### About this task
Copy each line below without leaving any out.

### Dataset entries
—————

/-
Copyright (c) 2026 the pub-hodgecm-mathlib formalisation cell (harness21).  Prover seat hodgecm-mathlib-K2Liu-p14 (g2), Track B «K2-LIT»,
#184♮ = hLiu418 = `stmt-HodgeConjecture-24832`; #42S organ S2, S2-W part 2 = (r-b) (LEAD F0P6-plan (g14) M-158f §4 S2-W, BATCH #20 (2), #22 (1);
K2Liu-p05 (g5) ★ J2c `K2LiuArchWeilJunctionTransport` + 13:27:07Z sub-input (a) by name; template ★ `K2LiuSwSectionArchOrbitDeriv.hasDerivAt_swSection_tmul_placeSecJ_expMem`).
-/
import Summits.HodgeConjecture.HodgeConjecture.Theorems.K2LiuArchWeilJunctionTransport      -- ★ J2c `exists_clm_swSectionTensor_mul_oneplace_eq` (value form at one place)
import Summits.HodgeConjecture.HodgeConjecture.Theorems.K2LiuSwSectionArchOrbitDeriv        -- ★ `contDiffAt_coe_expMem_smul`, `expMem_zero_smul` (+ :132, twist-smooth `contDiffAt_character_inl`)
import Summits.HodgeConjecture.HodgeConjecture.Theorems.K2LiuArchWeilFockDerivatives        -- ★ S2-W part 1 `exists_dOmega_binvPi` (dω preserves polynomial × Gaussian)
import HarnessLib

/-!
# Crux `HLiu418`, organ S2, file S2-W (part 2 = (r-b)): THE DERIVATIVE OF THE SIEGEL–WEIL SECTION OF `𝔻 ⊗ V′` ALONG A ONE-PLACE `U(2,2)` OF THE SMALL GROUP,
# ON POLYNOMIAL × GAUSSIAN DATA, IS AGAIN A SIEGEL–WEIL VALUE OF POLYNOMIAL × GAUSSIAN DATA — `d∕ds|₀ SW(Φ)(H·ψ(exp sY)) = SW(Φ_Y)(H)`, `Φ = 𝒥⁻¹((e_* B⁻¹F) ⊠ Φ₂)`,
# `Φ_Y = 𝒥⁻¹((e_* B⁻¹F_Y) ⊠ Φ₂)`

Cell `hodgecm-mathlib`, crux item hLiu418 = `stmt-HodgeConjecture-24832`; squad K2 ∕ K2Liu; prover K2Liu-p14 (g2).  THEOREMS ONLY (no `def`, no instance declared, no
notation, no named-fact hypothesis, no `sorry`); the Mathlib idiom `attribute [local instance] LieRing.ofAssociativeRing` names `𝔲(2,2)` as in ★ (G2-W2)∕★ J2-lineage;
lane `--supports stmt-HodgeConjecture-24832 --as helper`.

SETTING = ★ J2c verbatim with the small place group literally `U(2,2)` (`P = Q = Fin 2`; FILE 3 relabels the sign types of `x_{𝔻,σ}` along ★ J0), partner `U(R,S)`,
`ψ : U(2,2) →* H(L⁺ ⊗ ℝ)` with the (J2⊗-arch) identity `hsec` BY VALUE (K2E5-p16 (g6) FILE 2b), big datum `sB` of `𝔻 ⊗ V′`, `H ∈ H(𝔸)`, finite vector `f`.
THE THEOREM **`exists_fockPoly_hasDerivAt_swSectionTensor_oneplace`**: for `Y ∈ 𝔲(2,2)`, a Fock polynomial `F` and `Φ₂`, and `a` with `𝒥 a = (e_* B⁻¹F) ⊠ Φ₂`, there is a Fock
polynomial `F_Y` such that for every `a_Y` with `𝒥 a_Y = (e_* B⁻¹F_Y) ⊠ Φ₂`:
`HasDerivAt (s ↦ swSectionTensor sB (E(a ⊗ f)) (H · ψ(exp sY))) (swSectionTensor sB (E(a_Y ⊗ f)) H) 0`.
MECHANISM (★ :189 re-run on ★ J2c): by J2c, along the curve the section is `η(s) · ℓ′((e_* (ω(exp sY, 1) B⁻¹F)) ⊠ Φ₂)` with `ω = weilRepPair` the hypothesis-free junction
datum of `U(2,2) × U(R,S)`; the character leg `η(s) = η_t(placeSecJ_𝕎 σ (toBig(exp sY,1), 1))` is smooth (É. Cartan ★ `contDiffAt_character_inl` at the continuous character
★ `continuous_coe_etaD_placeSecJ` ∘ ★ `continuous_toBig` — K2Liu-p05 (g5) 13:27:07Z); the Weil leg by ★ :132 `hasDerivAt_weilDatum_expMem_smul'` at the CLM
`ℓ′ ∘ (· ⊠ Φ₂) ∘ e_*`; product rule; `η′(0)·B⁻¹F + dω_Y(B⁻¹F) = B⁻¹(η′(0)F + G)` by ★ `exists_dOmega_binvPi`; the value is read back through J2c at `h = 1`.
References: [KudlaRallis1994, §1]; [Folland1989, §4.2 (4.24), Prop. (4.39)]; [Varadarajan1984, Thm. 2.10.1, 2.11.2]; [KonnoKonno2007, §3.3, Lemma 5.2];
[Howe1989, §3 (polynomial × Gaussian is `(𝔤,K)`-stable)].
HONEST LABEL.  Count-neutral helper: `HC_CM` is proved only modulo the 7 printed citations (2 remaining named inputs: hLiu418 = `stmt-HodgeConjecture-24832`,
h413 = `stmt-HodgeConjecture-24833`) until rung 0 closes.
-/

set_option autoImplicit false
set_option linter.dupNamespace false -- the mandated namespace repeats `HodgeConjecture.HodgeConjecture`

—————

### Task solution
/-
Copyright (c) 2026 the pub-hodgecm-mathlib formalisation cell (harness21).  Prover seat hodgecm-mathlib-K2Liu-p14 (g2), Track B «K2-LIT»,
#184♮ = hLiu418 = `stmt-HodgeConjecture-24832`; #42S organ S2, S2-W part 2 = (r-b) (LEAD F0P6-plan (g14) M-158f §4 S2-W, BATCH #20 (2), #22 (1);
K2Liu-p05 (g5) ★ J2c `K2LiuArchWeilJunctionTransport` + 13:27:07Z sub-input (a) by name; template ★ `K2LiuSwSectionArchOrbitDeriv.hasDerivAt_swSection_tmul_placeSecJ_expMem`).
-/
import Summits.HodgeConjecture.HodgeConjecture.Theorems.K2LiuArchWeilJunctionTransport      -- ★ J2c `exists_clm_swSectionTensor_mul_oneplace_eq` (value form at one place)
import Summits.HodgeConjecture.HodgeConjecture.Theorems.K2LiuSwSectionArchOrbitDeriv        -- ★ `contDiffAt_coe_expMem_smul`, `expMem_zero_smul` (+ :132, twist-smooth `contDiffAt_character_inl`)
import Summits.HodgeConjecture.HodgeConjecture.Theorems.K2LiuArchWeilFockDerivatives        -- ★ S2-W part 1 `exists_dOmega_binvPi` (dω preserves polynomial × Gaussian)
import HarnessLib

/-!
# Crux `HLiu418`, organ S2, file S2-W (part 2 = (r-b)): THE DERIVATIVE OF THE SIEGEL–WEIL SECTION OF `𝔻 ⊗ V′` ALONG A ONE-PLACE `U(2,2)` OF THE SMALL GROUP,
# ON POLYNOMIAL × GAUSSIAN DATA, IS AGAIN A SIEGEL–WEIL VALUE OF POLYNOMIAL × GAUSSIAN DATA — `d∕ds|₀ SW(Φ)(H·ψ(exp sY)) = SW(Φ_Y)(H)`, `Φ = 𝒥⁻¹((e_* B⁻¹F) ⊠ Φ₂)`,
# `Φ_Y = 𝒥⁻¹((e_* B⁻¹F_Y) ⊠ Φ₂)`

Cell `hodgecm-mathlib`, crux item hLiu418 = `stmt-HodgeConjecture-24832`; squad K2 ∕ K2Liu; prover K2Liu-p14 (g2).  THEOREMS ONLY (no `def`, no instance declared, no
notation, no named-fact hypothesis, no `sorry`); the Mathlib idiom `attribute [local instance] LieRing.ofAssociativeRing` names `𝔲(2,2)` as in ★ (G2-W2)∕★ J2-lineage;
lane `--supports stmt-HodgeConjecture-24832 --as helper`.

SETTING = ★ J2c verbatim with the small place group literally `U(2,2)` (`P = Q = Fin 2`; FILE 3 relabels the sign types of `x_{𝔻,σ}` along ★ J0), partner `U(R,S)`,
`ψ : U(2,2) →* H(L⁺ ⊗ ℝ)` with the (J2⊗-arch) identity `hsec` BY VALUE (K2E5-p16 (g6) FILE 2b), big datum `sB` of `𝔻 ⊗ V′`, `H ∈ H(𝔸)`, finite vector `f`.
THE THEOREM **`exists_fockPoly_hasDerivAt_swSectionTensor_oneplace`**: for `Y ∈ 𝔲(2,2)`, a Fock polynomial `F` and `Φ₂`, and `a` with `𝒥 a = (e_* B⁻¹F) ⊠ Φ₂`, there is a Fock
polynomial `F_Y` such that for every `a_Y` with `𝒥 a_Y = (e_* B⁻¹F_Y) ⊠ Φ₂`:
`HasDerivAt (s ↦ swSectionTensor sB (E(a ⊗ f)) (H · ψ(exp sY))) (swSectionTensor sB (E(a_Y ⊗ f)) H) 0`.
MECHANISM (★ :189 re-run on ★ J2c): by J2c, along the curve the section is `η(s) · ℓ′((e_* (ω(exp sY, 1) B⁻¹F)) ⊠ Φ₂)` with `ω = weilRepPair` the hypothesis-free junction
datum of `U(2,2) × U(R,S)`; the character leg `η(s) = η_t(placeSecJ_𝕎 σ (toBig(exp sY,1), 1))` is smooth (É. Cartan ★ `contDiffAt_character_inl` at the continuous character
★ `continuous_coe_etaD_placeSecJ` ∘ ★ `continuous_toBig` — K2Liu-p05 (g5) 13:27:07Z); the Weil leg by ★ :132 `hasDerivAt_weilDatum_expMem_smul'` at the CLM
`ℓ′ ∘ (· ⊠ Φ₂) ∘ e_*`; product rule; `η′(0)·B⁻¹F + dω_Y(B⁻¹F) = B⁻¹(η′(0)F + G)` by ★ `exists_dOmega_binvPi`; the value is read back through J2c at `h = 1`.
References: [KudlaRallis1994, §1]; [Folland1989, §4.2 (4.24), Prop. (4.39)]; [Varadarajan1984, Thm. 2.10.1, 2.11.2]; [KonnoKonno2007, §3.3, Lemma 5.2];
[Howe1989, §3 (polynomial × Gaussian is `(𝔤,K)`-stable)].
HONEST LABEL.  Count-neutral helper: `HC_CM` is proved only modulo the 7 printed citations (2 remaining named inputs: hLiu418 = `stmt-HodgeConjecture-24832`,
h413 = `stmt-HodgeConjecture-24833`) until rung 0 closes.
-/

set_option autoImplicit false
set_option linter.dupNamespace false -- the mandated namespace repeats `HodgeConjecture.HodgeConjecture`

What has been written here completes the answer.